We further investigated whether that two SNPs (rs2227983 and rs1050171) are associated with brain tissue gene expression using eQTL calculators in the GTEx database (https://gtexportal.org/home/testyourown) 42. We found that the two variants were associated with gene expression in some brain tissues. This information is shown in Supplementary Table S5. However, no information was found regarding sQTLs.

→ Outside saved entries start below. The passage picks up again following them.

import Summits.Ventures.HodgeRepro2.T5SU11LegendreSeries
import Summits.Ventures.HodgeRepro2.T5SU11LegendreBound
import Summits.Ventures.HodgeRepro2.T5SU11GaussLegendreTaylorError

/-!
# Lebesgue's inequality for the Legendre series: `|f − S_d f| ≤ (1 + (d + 1)²) E_d(f)`, and the
super-exponential convergence for smooth functions

The partial-sum operator `S_d` of the Legendre series is linear (`fourierLegendre_sub`, `partialSum_sub`), reproduces
every polynomial of degree `≤ d` (`partialSum_eval_eq`, row 409) and is bounded on `[−1, 1]` by the crude Lebesgue
constant `(d + 1)²`: `|c_k(g)| ≤ (2k + 1) sup |g|` (`abs_fourierLegendre_le`) and `|P_k| ≤ 1` (row 385) give
**`|S_d g(x)| ≤ (d + 1)² sup_{[−1,1]} |g|`** (`abs_partialSum_le`). Hence, for every polynomial `p` of degree `≤ d`
with `|f − p| ≤ M` on `[−1, 1]`,

  **`|f(x) − S_d f(x)| ≤ (1 + (d + 1)²) M`**   (`abs_sub_partialSum_le_of_polynomial`, LEBESGUE'S INEQUALITY),

i.e. the Legendre series converges at least as fast as `(d + 1)²` times the best uniform polynomial approximation.
With the Taylor polynomial of row 424 (`abs_sub_taylorPoly_le`) this gives, for `f ∈ C^{d+1}(ℝ)` with
`|f^{(d+1)}| ≤ C` on `[−1, 1]`,

  **`|f(x) − S_d f(x)| ≤ (1 + (d + 1)²) C/(d + 1)!`**   (`abs_sub_partialSum_le_of_contDiff`),

and for `f ∈ C^∞` with uniformly bounded derivatives the super-exponential convergence of the Legendre series
(`abs_sub_partialSum_le_of_contDiff_top`), with no Sturm–Liouville argument. Nothing is claimed about (N).

Blind lane: Mathlib + the HodgeRepro2 prefix only; no sorry; axioms ⊆ {propext, Classical.choice,
Quot.sound}.
-/

namespace Summit.Ventures.HodgeRepro2.T5SU11LegendreLebesgue

open Polynomial intervalIntegral Finset Filter Topology MeasureTheory
open Set (Icc Ioo Ioc uIoc)
open T5SU11SphericalLegendreAll T5SU11JacobiPhaseLawEven T5SU11JacobiLegendreLeading T5SU11LegendreIdentities
  T5SU11LegendreOrthogonal T5SU11LegendreOrthogonalLower T5SU11LegendreBound T5SU11LegendreExpansion
  T5SU11LegendreSeries T5SU11GaussLegendreTaylorError

/-! ### Linearity and the bound on the coefficients -/

/-- `c_k(f − g) = c_k(f) − c_k(g)` for `f, g` continuous on `[−1, 1]`. -/
theorem fourierLegendre_sub {f g : ℝ → ℝ} (hf : ContinuousOn f (Icc (-1 : ℝ) 1))
    (hg : ContinuousOn g (Icc (-1 : ℝ) 1)) (k : ℕ) :
    fourierLegendre (fun x => f x - g x) k = fourierLegendre f k - fourierLegendre g k := by
  simp only [fourierLegendre]
  rw [← mul_sub, ← integral_sub (intervalIntegrable_mul_continuous hf (continuous_legP k))
    (intervalIntegrable_mul_continuous hg (continuous_legP k))]
  congr 1
  refine integral_congr fun x _ => ?_
  ring

/-- `S_d (f − g) = S_d f − S_d g` for `f, g` continuous on `[−1, 1]`. -/
theorem partialSum_sub {f g : ℝ → ℝ} (hf : ContinuousOn f (Icc (-1 : ℝ) 1))
    (hg : ContinuousOn g (Icc (-1 : ℝ) 1)) (d : ℕ) (x : ℝ) :
    partialSum (fun x => f x - g x) d x = partialSum f d x - partialSum g d x := by
  simp only [partialSum, fourierLegendre_sub hf hg, sub_mul, Finset.sum_sub_distrib]

/-- **`|c_k(g)| ≤ (2k + 1) C` whenever `|g| ≤ C` on `[−1, 1]`** (`|∫ g P_k| ≤ 2C` with `|P_k| ≤ 1`). -/
theorem abs_fourierLegendre_le {g : ℝ → ℝ} {C : ℝ} (hg : ∀ x ∈ Icc (-1 : ℝ) 1, |g x| ≤ C) (k : ℕ) :
    |fourierLegendre g k| ≤ (2 * (k : ℝ) + 1) * C := by
  have hC : 0 ≤ C := (abs_nonneg _).trans (hg 0 (by norm_num))
  have hint : |∫ x in (-1 : ℝ)..1, g x * legP k x| ≤ C * |(1 : ℝ) - (-1)| := by
    have := norm_integral_le_of_norm_le_const (a := (-1 : ℝ)) (b := 1) (C := C)
      (f := fun x => g x * legP k x) fun x hx => by
        have hx' : x ∈ Icc (-1 : ℝ) 1 := by
          rw [Set.uIoc_of_le (by norm_num)] at hx
          exact Set.Ioc_subset_Icc_self hx
        rw [Real.norm_eq_abs, abs_mul]
        calc |g x| * |legP k x| ≤ C * 1 := mul_le_mul (hg x hx') (abs_legP_le_one k hx') (abs_nonneg _) hC
          _ = C := mul_one C
    simpa only [Real.norm_eq_abs] using this
  rw [fourierLegendre, abs_mul, abs_of_pos (by positivity : (0 : ℝ) < (2 * (k : ℝ) + 1) / 2)]
  calc (2 * (k : ℝ) + 1) / 2 * |∫ x in (-1 : ℝ)..1, g x * legP k x|
      ≤ (2 * (k : ℝ) + 1) / 2 * (C * |(1 : ℝ) - (-1)|) := mul_le_mul_of_nonneg_left hint (by positivity)
    _ = (2 * (k : ℝ) + 1) * C := by norm_num; ring

/-- `Σ_{k ≤ d} (2k + 1) = (d + 1)²`. -/
theorem sum_two_mul_add_one (d : ℕ) : ∑ k ∈ range (d + 1), (2 * (k : ℝ) + 1) = ((d : ℝ) + 1) ^ 2 := by
  induction d with
  | zero => simp
  | succ d ih =>
    rw [Finset.sum_range_succ, ih]
    push_cast
    ring

/-- **The crude Lebesgue constant**: `|S_d g(x)| ≤ (d + 1)² C` on `[−1, 1]` whenever `|g| ≤ C` on `[−1, 1]`. -/
theorem abs_partialSum_le {g : ℝ → ℝ} {C : ℝ} (hg : ∀ x ∈ Icc (-1 : ℝ) 1, |g x| ≤ C) (d : ℕ) {x : ℝ}
    (hx : x ∈ Icc (-1 : ℝ) 1) : |partialSum g d x| ≤ ((d : ℝ) + 1) ^ 2 * C := by
  have hC : 0 ≤ C := (abs_nonneg _).trans (hg 0 (by norm_num))
  calc |partialSum g d x| ≤ ∑ k ∈ range (d + 1), |fourierLegendre g k * legP k x| :=
        Finset.abs_sum_le_sum_abs _ _
    _ ≤ ∑ k ∈ range (d + 1), (2 * (k : ℝ) + 1) * C := by
        refine Finset.sum_le_sum fun k _ => ?_
        rw [abs_mul]
        calc |fourierLegendre g k| * |legP k x| ≤ (2 * (k : ℝ) + 1) * C * 1 :=
              mul_le_mul (abs_fourierLegendre_le hg k) (abs_legP_le_one k hx) (abs_nonneg _) (by positivity)
          _ = (2 * (k : ℝ) + 1) * C := mul_one _
    _ = ((d : ℝ) + 1) ^ 2 * C := by rw [← Finset.sum_mul, sum_two_mul_add_one]

/-! ### Lebesgue's inequality -/

/-- `S_d p = p` for every polynomial `p` of degree `≤ d` (row 409's expansion). -/
theorem partialSum_eval_eq {d : ℕ} {p : ℝ[X]} (hp : p.natDegree ≤ d) (x : ℝ) :
    partialSum (fun x => p.eval x) d x = p.eval x := by
  rw [partialSum, eval_eq_sum_legendreCoeff hp x]
  refine Finset.sum_congr rfl fun k _ => ?_
  rw [fourierLegendre, legendreCoeff]

/-- **LEBESGUE'S INEQUALITY**: `|f(x) − S_d f(x)| ≤ (1 + (d + 1)²) M` on `[−1, 1]` whenever `|f − p| ≤ M` on
`[−1, 1]` for some polynomial `p` of degree `≤ d`. -/
theorem abs_sub_partialSum_le_of_polynomial {f : ℝ → ℝ} (hf : ContinuousOn f (Icc (-1 : ℝ) 1)) {d : ℕ}
    {p : ℝ[X]} (hp : p.natDegree ≤ d) {M : ℝ} (hM : ∀ x ∈ Icc (-1 : ℝ) 1, |f x - p.eval x| ≤ M) {x : ℝ}
    (hx : x ∈ Icc (-1 : ℝ) 1) : |f x - partialSum f d x| ≤ (1 + ((d : ℝ) + 1) ^ 2) * M := by
  have hpc : ContinuousOn (fun x => p.eval x) (Icc (-1 : ℝ) 1) := p.continuous.continuousOn
  have e : f x - partialSum f d x = (f x - p.eval x) - partialSum (fun x => f x - p.eval x) d x := by
    rw [partialSum_sub hf hpc, partialSum_eval_eq hp]
    ring
  rw [e]
  calc |(f x - p.eval x) - partialSum (fun x => f x - p.eval x) d x|
      ≤ |f x - p.eval x| + |partialSum (fun x => f x - p.eval x) d x| := abs_sub _ _
    _ ≤ M + ((d : ℝ) + 1) ^ 2 * M := add_le_add (hM x hx) (abs_partialSum_le hM d hx)
    _ = (1 + ((d : ℝ) + 1) ^ 2) * M := by ring

/-! ### Smooth functions -/

/-- **`|f − S_d f| ≤ (1 + (d + 1)²) C/(d + 1)!`** on `[−1, 1]` for `f ∈ C^{d+1}(ℝ)` with `|f^{(d+1)}| ≤ C` on
`[−1, 1]` (Lebesgue's inequality with the Taylor polynomial of row 424). -/
theorem abs_sub_partialSum_le_of_contDiff {f : ℝ → ℝ} {d : ℕ} (hf : ContDiff ℝ (d + 1) f) {C : ℝ}
    (hC : ∀ x ∈ Icc (-1 : ℝ) 1, |iteratedDeriv (d + 1) f x| ≤ C) {x : ℝ} (hx : x ∈ Icc (-1 : ℝ) 1) :
    |f x - partialSum f d x| ≤ (1 + ((d : ℝ) + 1) ^ 2) * (C / (d + 1).factorial) :=
  abs_sub_partialSum_le_of_polynomial hf.continuous.continuousOn (natDegree_taylorPoly_le f d)
    (fun _ hy => abs_sub_taylorPoly_le hf hC hy) hx

/-- **Super-exponential convergence** for `f ∈ C^∞` with `|f^{(k)}| ≤ C` on `[−1, 1]` for every `k`:
`|f − S_d f| ≤ (1 + (d + 1)²) C/(d + 1)!` for every `d`. -/
theorem abs_sub_partialSum_le_of_contDiff_top {f : ℝ → ℝ} (hf : ContDiff ℝ (⊤ : ℕ∞) f) {C : ℝ}
    (hC : ∀ k, ∀ x ∈ Icc (-1 : ℝ) 1, |iteratedDeriv k f x| ≤ C) (d : ℕ) {x : ℝ} (hx : x ∈ Icc (-1 : ℝ) 1) :
    |f x - partialSum f d x| ≤ (1 + ((d : ℝ) + 1) ^ 2) * (C / (d + 1).factorial) :=
  abs_sub_partialSum_le_of_contDiff (hf.of_le (WithTop.coe_le_coe.mpr le_top)) (hC (d + 1)) hx

end Summit.Ventures.HodgeRepro2.T5SU11LegendreLebesgue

Recently, advances in gene expression analysis, such as molecular profiling, have provided more predictive information than WHO classification of glioma43. Mutations in IDH1 and IDH2 have been frequently observed in astrocytoma and oligodendroglioma patients44. The 1p/19q codeletion is most common among oligodendroglioma patients and is used as a prognostic biomarker43,45,46. Oligodendroglioma patients also have both IDH mutations and 1p/19q codeletion in almost all cases, as shown in Table 1. In particular, rs2227983 and rs1050171 have a more significant association with IDH-wildtype subgroups than IDH-mutant subgroups. A previous study showed that primary GBM patients typically exhibit IDH-wildtype properties, obtained similar to the results in this study47 (shown in Table 1). These findings suggest that the risk of GBM is associated with belonging to IDH-wildtype subgroups. Additionally, the ORs of rs1050171 were higher than those of rs2227983 in almost all glioma subgroups except the WHO Grade III groups, as shown in Fig. 2. Because of limitations in statistical power, such as the low MAFs in 6 SNPs (MAF < 0.1) and small sample sizes, especially, in glioma subgroups analyses, interpretation of this study’s results requires caution. In this study, we used PCs matched for age and sex with insufficient clinical information, such as susceptibility to glioma, for detailed inclusion and exclusion criteria. Despite the use of these PCs, considering the difficulty of collecting large numbers of controls, this study can be considered as an alternative method to identify the genetic effects on gliomas48. Therefore, to determine the genetic effect of rs2227983 and rs1050171 on gliomas in a Korean population, subsequent clinical studies, such as mRNA and protein analyses, will be essential. In addition, although stepwise and conditional logistic analysis indicated two independent associations, it is not possible to know which SNP(s) are causal, because the causal variant(s) may be SNP(s) in LD with these SNPs. Further evidence from functional studies is needed to more confidently identify causal SNPs.

The purpose of this study was to investigate the genetic association between SNPs in EGFR and the risk of glioma in a Korean population. This study provided the first evidence that potentially functional polymorphisms in the EGFR gene, especially rs2227983 (K521R) and rs1050171 (Q787Q), may contribute to glioma susceptibility in the Korean population. Furthermore, it is essential for researchers in different populations to perform association studies of EGFR variants with glioma samples isolated from local population, as glioma-associated genetic variants may vary by ethnicity. This study will be useful for understanding and predicting the effect of SNPs on glioma susceptibility in Korean populations.